### [Task goal]
Among the entries below, find each line holding "hTors" and return it.

### [Data for review]

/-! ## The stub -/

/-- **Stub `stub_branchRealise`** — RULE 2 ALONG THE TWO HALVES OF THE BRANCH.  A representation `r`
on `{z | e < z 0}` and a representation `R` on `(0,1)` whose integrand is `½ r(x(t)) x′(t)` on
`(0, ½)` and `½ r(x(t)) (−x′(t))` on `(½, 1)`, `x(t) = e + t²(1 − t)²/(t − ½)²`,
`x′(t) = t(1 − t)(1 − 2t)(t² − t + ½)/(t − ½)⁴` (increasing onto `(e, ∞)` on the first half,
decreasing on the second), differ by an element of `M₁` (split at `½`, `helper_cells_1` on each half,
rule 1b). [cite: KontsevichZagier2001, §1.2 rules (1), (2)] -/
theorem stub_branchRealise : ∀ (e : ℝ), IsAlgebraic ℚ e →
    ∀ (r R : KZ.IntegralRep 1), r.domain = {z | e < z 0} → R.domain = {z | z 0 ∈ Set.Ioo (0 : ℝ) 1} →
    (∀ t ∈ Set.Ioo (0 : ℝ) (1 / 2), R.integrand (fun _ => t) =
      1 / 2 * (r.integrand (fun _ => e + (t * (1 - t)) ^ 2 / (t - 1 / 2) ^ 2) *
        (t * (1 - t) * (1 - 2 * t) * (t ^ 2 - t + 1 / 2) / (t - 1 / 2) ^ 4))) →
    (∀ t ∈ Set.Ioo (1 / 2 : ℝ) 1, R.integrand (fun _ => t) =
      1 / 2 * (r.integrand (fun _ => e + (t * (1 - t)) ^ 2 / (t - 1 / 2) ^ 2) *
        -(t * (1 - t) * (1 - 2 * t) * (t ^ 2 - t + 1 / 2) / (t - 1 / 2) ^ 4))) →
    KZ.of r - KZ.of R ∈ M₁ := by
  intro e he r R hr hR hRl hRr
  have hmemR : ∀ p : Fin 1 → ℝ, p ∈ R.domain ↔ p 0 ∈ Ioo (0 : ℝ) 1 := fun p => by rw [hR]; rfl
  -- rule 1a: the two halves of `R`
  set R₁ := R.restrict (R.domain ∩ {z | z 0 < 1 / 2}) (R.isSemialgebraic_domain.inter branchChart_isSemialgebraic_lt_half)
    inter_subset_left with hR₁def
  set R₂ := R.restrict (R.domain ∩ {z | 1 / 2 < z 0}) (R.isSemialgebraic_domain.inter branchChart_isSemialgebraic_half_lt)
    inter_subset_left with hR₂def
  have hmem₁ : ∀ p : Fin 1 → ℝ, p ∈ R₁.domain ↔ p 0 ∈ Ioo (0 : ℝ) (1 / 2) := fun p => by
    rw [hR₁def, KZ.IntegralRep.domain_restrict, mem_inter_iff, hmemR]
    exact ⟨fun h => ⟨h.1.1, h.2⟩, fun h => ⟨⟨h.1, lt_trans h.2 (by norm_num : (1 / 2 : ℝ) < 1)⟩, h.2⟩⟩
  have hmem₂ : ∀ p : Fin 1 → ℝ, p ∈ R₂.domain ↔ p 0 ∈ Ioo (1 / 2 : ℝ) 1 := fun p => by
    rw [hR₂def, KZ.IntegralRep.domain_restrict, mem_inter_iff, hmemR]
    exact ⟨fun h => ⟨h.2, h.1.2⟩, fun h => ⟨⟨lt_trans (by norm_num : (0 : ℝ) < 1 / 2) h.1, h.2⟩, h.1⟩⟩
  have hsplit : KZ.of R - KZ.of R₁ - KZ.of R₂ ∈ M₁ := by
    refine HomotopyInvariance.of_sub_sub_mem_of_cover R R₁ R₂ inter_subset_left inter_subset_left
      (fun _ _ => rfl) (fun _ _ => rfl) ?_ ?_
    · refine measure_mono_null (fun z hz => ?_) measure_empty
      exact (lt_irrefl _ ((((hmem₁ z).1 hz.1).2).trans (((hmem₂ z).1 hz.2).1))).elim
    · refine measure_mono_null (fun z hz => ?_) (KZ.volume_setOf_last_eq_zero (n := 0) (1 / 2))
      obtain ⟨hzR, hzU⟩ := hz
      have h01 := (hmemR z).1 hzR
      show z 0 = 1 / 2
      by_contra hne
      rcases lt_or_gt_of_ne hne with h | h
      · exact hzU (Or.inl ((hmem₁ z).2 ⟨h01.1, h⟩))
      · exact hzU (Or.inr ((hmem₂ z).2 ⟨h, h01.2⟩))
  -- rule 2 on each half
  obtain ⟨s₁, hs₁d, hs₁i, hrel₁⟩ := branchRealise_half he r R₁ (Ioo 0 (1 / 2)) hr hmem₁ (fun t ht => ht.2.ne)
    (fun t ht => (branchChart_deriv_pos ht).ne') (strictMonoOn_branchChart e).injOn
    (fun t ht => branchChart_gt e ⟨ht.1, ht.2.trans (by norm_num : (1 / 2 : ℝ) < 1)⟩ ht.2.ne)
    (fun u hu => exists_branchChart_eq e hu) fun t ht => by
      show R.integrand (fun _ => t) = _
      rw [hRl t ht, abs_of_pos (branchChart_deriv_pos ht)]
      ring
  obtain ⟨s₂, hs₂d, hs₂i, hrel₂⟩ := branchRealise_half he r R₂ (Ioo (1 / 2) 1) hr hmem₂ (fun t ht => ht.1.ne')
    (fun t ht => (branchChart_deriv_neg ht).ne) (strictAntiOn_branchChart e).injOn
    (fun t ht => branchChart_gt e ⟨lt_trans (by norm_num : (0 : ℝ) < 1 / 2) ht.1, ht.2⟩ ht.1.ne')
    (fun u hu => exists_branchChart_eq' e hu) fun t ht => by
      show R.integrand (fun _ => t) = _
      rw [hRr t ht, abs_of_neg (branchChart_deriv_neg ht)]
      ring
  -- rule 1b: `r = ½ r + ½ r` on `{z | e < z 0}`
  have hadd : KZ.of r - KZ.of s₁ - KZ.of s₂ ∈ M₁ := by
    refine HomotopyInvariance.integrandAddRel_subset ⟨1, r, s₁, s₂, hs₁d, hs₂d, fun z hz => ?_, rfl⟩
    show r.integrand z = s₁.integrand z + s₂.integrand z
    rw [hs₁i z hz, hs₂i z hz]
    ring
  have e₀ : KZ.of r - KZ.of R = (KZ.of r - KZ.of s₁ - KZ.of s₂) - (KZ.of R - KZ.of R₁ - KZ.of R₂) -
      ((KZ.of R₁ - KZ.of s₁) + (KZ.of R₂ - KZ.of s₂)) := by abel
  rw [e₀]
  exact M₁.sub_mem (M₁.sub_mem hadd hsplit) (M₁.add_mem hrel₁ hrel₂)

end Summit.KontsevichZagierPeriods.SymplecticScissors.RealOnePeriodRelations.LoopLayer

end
...
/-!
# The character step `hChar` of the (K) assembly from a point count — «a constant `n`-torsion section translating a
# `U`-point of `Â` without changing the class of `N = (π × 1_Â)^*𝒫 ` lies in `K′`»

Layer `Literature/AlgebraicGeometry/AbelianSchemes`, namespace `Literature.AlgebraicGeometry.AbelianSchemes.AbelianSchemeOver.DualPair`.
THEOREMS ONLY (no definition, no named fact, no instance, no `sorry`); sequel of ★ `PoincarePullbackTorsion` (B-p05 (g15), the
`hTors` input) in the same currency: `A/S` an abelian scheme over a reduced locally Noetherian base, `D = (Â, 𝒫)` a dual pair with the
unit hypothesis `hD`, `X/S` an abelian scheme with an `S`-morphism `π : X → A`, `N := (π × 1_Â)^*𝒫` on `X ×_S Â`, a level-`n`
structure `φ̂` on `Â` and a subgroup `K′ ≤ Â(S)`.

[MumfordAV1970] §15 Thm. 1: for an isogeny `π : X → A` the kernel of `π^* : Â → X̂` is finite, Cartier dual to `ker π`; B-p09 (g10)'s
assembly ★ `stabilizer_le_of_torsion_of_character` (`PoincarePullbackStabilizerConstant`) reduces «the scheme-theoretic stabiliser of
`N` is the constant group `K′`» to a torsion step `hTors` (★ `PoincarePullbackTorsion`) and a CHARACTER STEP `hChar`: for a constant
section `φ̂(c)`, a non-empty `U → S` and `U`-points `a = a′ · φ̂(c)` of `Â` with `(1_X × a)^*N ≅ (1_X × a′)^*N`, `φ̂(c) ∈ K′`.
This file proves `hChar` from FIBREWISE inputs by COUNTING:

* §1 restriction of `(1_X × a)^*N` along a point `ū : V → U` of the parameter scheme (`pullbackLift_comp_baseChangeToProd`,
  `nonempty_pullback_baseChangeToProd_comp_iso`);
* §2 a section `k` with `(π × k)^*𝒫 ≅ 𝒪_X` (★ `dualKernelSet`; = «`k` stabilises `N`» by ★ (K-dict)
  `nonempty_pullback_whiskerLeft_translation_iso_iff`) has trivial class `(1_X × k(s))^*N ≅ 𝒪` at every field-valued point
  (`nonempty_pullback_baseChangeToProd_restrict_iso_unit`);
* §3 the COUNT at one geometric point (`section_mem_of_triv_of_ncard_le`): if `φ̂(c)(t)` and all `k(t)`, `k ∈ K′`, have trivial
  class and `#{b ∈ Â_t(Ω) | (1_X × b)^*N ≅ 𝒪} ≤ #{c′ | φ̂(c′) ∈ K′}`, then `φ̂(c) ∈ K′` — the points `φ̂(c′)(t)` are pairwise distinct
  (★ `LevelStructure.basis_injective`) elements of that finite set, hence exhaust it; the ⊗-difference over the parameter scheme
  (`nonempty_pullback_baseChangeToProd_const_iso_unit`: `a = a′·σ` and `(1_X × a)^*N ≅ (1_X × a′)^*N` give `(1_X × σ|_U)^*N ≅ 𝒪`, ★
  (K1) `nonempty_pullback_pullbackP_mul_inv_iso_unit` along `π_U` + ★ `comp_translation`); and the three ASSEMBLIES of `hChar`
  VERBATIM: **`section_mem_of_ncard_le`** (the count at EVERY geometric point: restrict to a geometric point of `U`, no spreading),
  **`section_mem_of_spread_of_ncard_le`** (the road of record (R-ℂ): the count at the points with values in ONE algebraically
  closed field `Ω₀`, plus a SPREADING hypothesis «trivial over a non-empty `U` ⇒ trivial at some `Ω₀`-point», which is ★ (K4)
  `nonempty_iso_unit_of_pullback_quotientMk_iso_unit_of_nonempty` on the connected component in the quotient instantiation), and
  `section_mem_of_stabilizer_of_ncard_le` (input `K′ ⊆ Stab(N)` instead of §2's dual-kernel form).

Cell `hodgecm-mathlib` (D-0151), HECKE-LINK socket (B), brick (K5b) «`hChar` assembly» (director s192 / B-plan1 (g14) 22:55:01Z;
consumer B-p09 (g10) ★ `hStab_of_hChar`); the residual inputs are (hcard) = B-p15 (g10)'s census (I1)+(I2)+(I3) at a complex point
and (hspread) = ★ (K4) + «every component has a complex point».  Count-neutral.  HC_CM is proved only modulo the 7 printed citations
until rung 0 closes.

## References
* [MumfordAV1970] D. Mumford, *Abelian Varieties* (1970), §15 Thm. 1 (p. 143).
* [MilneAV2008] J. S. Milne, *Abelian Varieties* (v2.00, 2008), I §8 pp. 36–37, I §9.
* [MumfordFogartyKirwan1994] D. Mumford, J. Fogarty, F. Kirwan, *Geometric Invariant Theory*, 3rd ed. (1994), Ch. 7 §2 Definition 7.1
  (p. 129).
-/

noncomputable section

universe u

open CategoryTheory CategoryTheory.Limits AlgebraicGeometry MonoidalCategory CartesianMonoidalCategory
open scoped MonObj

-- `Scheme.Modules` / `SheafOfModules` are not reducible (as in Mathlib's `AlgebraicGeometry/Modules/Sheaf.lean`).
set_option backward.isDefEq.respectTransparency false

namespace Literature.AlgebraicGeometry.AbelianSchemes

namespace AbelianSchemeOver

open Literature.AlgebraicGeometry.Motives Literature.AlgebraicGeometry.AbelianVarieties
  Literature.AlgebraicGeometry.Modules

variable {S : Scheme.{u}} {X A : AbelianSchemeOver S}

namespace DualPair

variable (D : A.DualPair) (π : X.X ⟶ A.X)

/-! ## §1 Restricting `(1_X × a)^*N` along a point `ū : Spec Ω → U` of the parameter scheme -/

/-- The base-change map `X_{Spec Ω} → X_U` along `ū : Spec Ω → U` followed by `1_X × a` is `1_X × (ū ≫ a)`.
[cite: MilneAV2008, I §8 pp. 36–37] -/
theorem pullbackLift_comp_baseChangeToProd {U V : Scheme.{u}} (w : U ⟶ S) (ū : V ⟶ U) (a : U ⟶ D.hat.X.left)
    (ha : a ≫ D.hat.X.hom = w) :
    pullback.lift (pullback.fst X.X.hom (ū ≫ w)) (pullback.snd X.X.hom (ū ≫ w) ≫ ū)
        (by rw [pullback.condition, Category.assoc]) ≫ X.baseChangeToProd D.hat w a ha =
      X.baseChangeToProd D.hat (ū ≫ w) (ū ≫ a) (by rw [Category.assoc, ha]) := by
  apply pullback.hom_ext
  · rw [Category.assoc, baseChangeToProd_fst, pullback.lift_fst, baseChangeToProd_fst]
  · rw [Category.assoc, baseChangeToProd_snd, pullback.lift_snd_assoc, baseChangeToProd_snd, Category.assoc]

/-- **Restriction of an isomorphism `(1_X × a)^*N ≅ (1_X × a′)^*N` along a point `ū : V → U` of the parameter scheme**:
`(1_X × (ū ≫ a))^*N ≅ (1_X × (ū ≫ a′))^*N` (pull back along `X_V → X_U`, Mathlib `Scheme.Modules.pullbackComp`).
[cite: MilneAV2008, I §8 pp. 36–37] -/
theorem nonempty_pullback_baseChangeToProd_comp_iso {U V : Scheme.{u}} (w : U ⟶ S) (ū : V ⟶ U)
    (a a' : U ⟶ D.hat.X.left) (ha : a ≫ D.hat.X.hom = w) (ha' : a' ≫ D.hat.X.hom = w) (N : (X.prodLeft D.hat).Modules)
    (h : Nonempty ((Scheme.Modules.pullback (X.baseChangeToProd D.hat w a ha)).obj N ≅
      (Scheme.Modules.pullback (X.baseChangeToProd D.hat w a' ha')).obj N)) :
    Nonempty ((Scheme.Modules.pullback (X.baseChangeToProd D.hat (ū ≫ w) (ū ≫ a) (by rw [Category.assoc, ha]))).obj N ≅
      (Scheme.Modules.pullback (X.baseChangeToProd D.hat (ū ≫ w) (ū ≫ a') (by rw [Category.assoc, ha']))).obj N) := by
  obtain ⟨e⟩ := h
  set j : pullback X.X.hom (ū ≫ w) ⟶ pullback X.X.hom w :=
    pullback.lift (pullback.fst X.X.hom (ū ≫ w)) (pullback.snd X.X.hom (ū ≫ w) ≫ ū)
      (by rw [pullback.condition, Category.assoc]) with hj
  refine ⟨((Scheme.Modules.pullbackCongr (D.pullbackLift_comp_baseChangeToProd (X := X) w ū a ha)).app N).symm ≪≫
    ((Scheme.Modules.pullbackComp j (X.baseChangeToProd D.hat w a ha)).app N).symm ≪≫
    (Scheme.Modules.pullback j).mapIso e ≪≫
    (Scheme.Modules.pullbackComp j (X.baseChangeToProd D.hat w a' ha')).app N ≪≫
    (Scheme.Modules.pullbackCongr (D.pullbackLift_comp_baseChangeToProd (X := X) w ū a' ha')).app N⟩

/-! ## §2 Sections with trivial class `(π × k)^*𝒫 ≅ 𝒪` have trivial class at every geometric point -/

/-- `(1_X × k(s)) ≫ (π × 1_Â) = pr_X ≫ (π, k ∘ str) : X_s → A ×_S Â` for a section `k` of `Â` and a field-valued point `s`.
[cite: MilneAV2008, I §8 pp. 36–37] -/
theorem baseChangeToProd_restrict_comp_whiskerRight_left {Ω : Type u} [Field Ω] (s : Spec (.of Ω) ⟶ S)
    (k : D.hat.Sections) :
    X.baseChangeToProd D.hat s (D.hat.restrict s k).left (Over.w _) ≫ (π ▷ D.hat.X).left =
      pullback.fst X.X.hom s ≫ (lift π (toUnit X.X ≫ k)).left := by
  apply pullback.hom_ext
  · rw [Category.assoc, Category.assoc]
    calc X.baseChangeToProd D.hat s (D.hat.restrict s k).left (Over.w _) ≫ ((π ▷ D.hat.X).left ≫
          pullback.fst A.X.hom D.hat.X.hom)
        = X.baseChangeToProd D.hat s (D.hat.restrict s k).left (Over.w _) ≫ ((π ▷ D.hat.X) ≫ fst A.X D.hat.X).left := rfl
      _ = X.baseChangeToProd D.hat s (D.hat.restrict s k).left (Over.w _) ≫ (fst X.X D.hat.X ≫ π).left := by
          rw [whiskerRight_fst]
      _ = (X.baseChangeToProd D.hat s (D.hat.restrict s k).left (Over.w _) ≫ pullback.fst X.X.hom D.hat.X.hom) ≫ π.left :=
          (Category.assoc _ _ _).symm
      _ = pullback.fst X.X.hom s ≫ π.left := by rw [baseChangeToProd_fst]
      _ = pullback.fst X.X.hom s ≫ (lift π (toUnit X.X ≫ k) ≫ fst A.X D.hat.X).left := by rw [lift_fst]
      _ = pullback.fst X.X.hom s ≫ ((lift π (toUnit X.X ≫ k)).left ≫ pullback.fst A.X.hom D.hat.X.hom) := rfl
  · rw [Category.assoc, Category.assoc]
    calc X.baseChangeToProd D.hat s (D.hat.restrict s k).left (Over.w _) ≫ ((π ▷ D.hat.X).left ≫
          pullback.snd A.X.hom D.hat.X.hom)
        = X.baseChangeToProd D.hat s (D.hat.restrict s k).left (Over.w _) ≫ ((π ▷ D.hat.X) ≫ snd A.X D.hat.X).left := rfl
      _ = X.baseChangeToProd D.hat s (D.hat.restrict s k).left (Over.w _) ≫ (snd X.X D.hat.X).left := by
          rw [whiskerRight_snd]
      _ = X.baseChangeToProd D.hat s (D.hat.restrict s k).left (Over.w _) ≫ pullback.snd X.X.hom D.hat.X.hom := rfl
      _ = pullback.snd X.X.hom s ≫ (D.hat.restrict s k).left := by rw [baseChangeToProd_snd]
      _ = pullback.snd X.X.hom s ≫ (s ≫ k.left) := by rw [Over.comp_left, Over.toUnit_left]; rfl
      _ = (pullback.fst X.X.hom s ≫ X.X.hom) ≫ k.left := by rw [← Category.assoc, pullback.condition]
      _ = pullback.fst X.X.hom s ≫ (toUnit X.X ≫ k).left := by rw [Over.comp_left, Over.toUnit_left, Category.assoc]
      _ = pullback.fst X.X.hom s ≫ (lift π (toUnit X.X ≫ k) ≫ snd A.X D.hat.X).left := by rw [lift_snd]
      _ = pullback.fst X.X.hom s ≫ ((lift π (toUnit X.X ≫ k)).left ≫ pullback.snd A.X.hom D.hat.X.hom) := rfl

### [Problem solution]
`hTors` input) in the same currency: `A/S` an abelian scheme over a reduced locally Noetherian base, `D = (Â, 𝒫)` a dual pair with the
`N` is the constant group `K′`» to a torsion step `hTors` (★ `PoincarePullbackTorsion`) and a CHARACTER STEP `hChar`: for a constant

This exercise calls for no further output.